Valuation of goodwill and investments
Management value goodwill and investments after taking into
account ore reserves, and cash-flow generated by estimated future
production, sales and costs. If the assumed factors vary from
actual occurrence, this will impact on the amount of the asset
which should be carried on the balance sheet.

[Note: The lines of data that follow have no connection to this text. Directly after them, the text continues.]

/-- **Structure theorem**: for a node `π₀` with ≥ 2 leaves, a gate typed by a prefix `π` of
`π₀ = π ++ τ` has value in `rotSpan _ |T| (frames T_π τ)`. [cite: LagardeLimayeSrinivasan2018] -/
theorem rot_typed_span {T : Shape} {ty : ℕ → List Bool} {π₀ : List Bool} {S₀ : Shape}
    (hS₀ : T.sub π₀ = some S₀) (h2 : 2 ≤ S₀.size) (gs : List (Gate R σ))
    (hg : ∀ k (hk : k < gs.length), GateRot T ty (ty k) gs[k]) :
    ∀ j, j < gs.length → ∀ (τ : List Bool) (S : Shape), π₀ = ty j ++ τ → T.sub (ty j) = some S →
      (ncGateValues gs).getD j 0 ∈ rotSpan (tyBodies gs ty π₀) T.size (frames S τ) := by
  induction gs using List.reverseRecOn with
  | nil => intro j hj; exact absurd hj (Nat.not_lt_zero j)
  | append_singleton gs g ih =>
    obtain ⟨hg', hlast⟩ := rot_snoc hg
    have hlen : (ncGateValues gs).length = gs.length := by
      simpa using (ncGateValues_append_getD gs []).1
    have hmono : ∀ F, rotSpan (tyBodies gs ty π₀) T.size F ≤
        rotSpan (tyBodies (gs ++ [g]) ty π₀) T.size F := fun F =>
      Submodule.span_mono fun _ ⟨p, hp, x, h, hb, ⟨i, hi, hty, hx'⟩, hh, hhb, hx⟩ =>
        ⟨p, hp, x, h, hb, ⟨i, by rw [List.length_append, List.length_singleton]; omega, hty,
          by rw [hx', (ncGateValues_append_getD gs [g]).2 i hi]⟩, hh, hhb, hx⟩
    intro j hj τ S hπ hS
    rw [List.length_append, List.length_singleton] at hj
    rcases Nat.lt_or_ge j gs.length with hj' | hj'
    · rw [(ncGateValues_append_getD gs [g]).2 j hj']
      exact hmono _ (ih hg' j hj' τ S hπ hS)
    · obtain rfl : j = gs.length := by omega
      rw [ncGateValues_getD_length]
      exact gateRot_span hS₀ h2 (tyBodies (gs ++ [g]) ty π₀) (ncGateValues gs)
        (fun i hi => rot_typed_hom gs hg' i (by omega))
        (fun i hi τ' S' hπ' hS' => hmono _ (ih hg' i (by omega) τ' S' hπ' hS')) hlast
        (fun hty => ⟨gs.length, by rw [List.length_append, List.length_singleton]; omega, hty,
          (ncGateValues_getD_length gs g).symm⟩) τ S hπ hS

/-- **ROTATION-UPT STRUCTURE THEOREM at the output.** MODEL: rotUPT = rotation-UPT NORMAL FORM:
circuits typed by a shape T in which every product gate multiplies an operand typed by its left
child and one typed by its right child IN EITHER ORDER (GateRot = LLS18 Prop 7 typing + the
rotated product); the conversion of an arbitrary rotUPT circuit (LLS18 §4: all parse trees
rotations of one tree) to this normal form (gate duplication per node, poly blow-up) is NOT
formalised. For every node `π₀` of `T` with ≥ 2 leaves, the output of a rot-typed circuit of
shape `T` is an `R`-combination of `h · g · h̄`, `g` a value of a gate typed `π₀`,
`(deg h, deg h̄) ∈ frames T π₀`; says nothing about untyped circuits (`PerNotNcVP` stays open).
[cite: LagardeLimayeSrinivasan2018, §4 Theorem 17] -/
theorem output_mem_rotSpan (P : ArithCircuit R σ) {T : Shape} {ty : ℕ → List Bool}
    (hg : ∀ k (hk : k < P.gates.length), GateRot T ty (ty k) P.gates[k])
    (ho : OpTyped T ty [] P.output) {π₀ : List Bool} {S₀ : Shape} (hS₀ : T.sub π₀ = some S₀)
    (h2 : 2 ≤ S₀.size) :
    P.ncEval ∈ rotSpan (tyBodies P.gates ty π₀) T.size (frames T π₀) := by
  have hlen : (ncGateValues P.gates).length = P.gates.length := by
    simpa using (ncGateValues_append_getD P.gates []).1
  exact opRot_span hS₀ h2 (tyBodies P.gates ty π₀) (ncGateValues P.gates)
    (fun j hj τ S hπ hS => rot_typed_span hS₀ h2 P.gates hg j (by omega) τ S hπ hS) ho π₀ T
    (List.nil_append π₀).symm (Shape.sub_nil T)

end Typed

end Summit.ValiantsHypothesis.ValiantsHypothesis.Theorems.NcRotParseTree

end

Provision of restoration costs
Provisions for restoration are established in the consolidated
balance sheet when the obligating event occurs. Such costs have
been determined using estimates of future costs, current legal
requirements and technology on a discounted basis. In determining
the costs of site restoration, there is uncertainty regarding the
nature and extent of the restoration due to community expectations
and future legislation.
Exploration and Development
Exploration and development costs are amortised over the life of
the area according to the rate of depletion of the economically
recoverable reserves. If the amount of economically proven reserves
varies, this will impact on the amount of the asset which should be
carried on the balance sheet.
Share based payments
The Group records charges for share based payments.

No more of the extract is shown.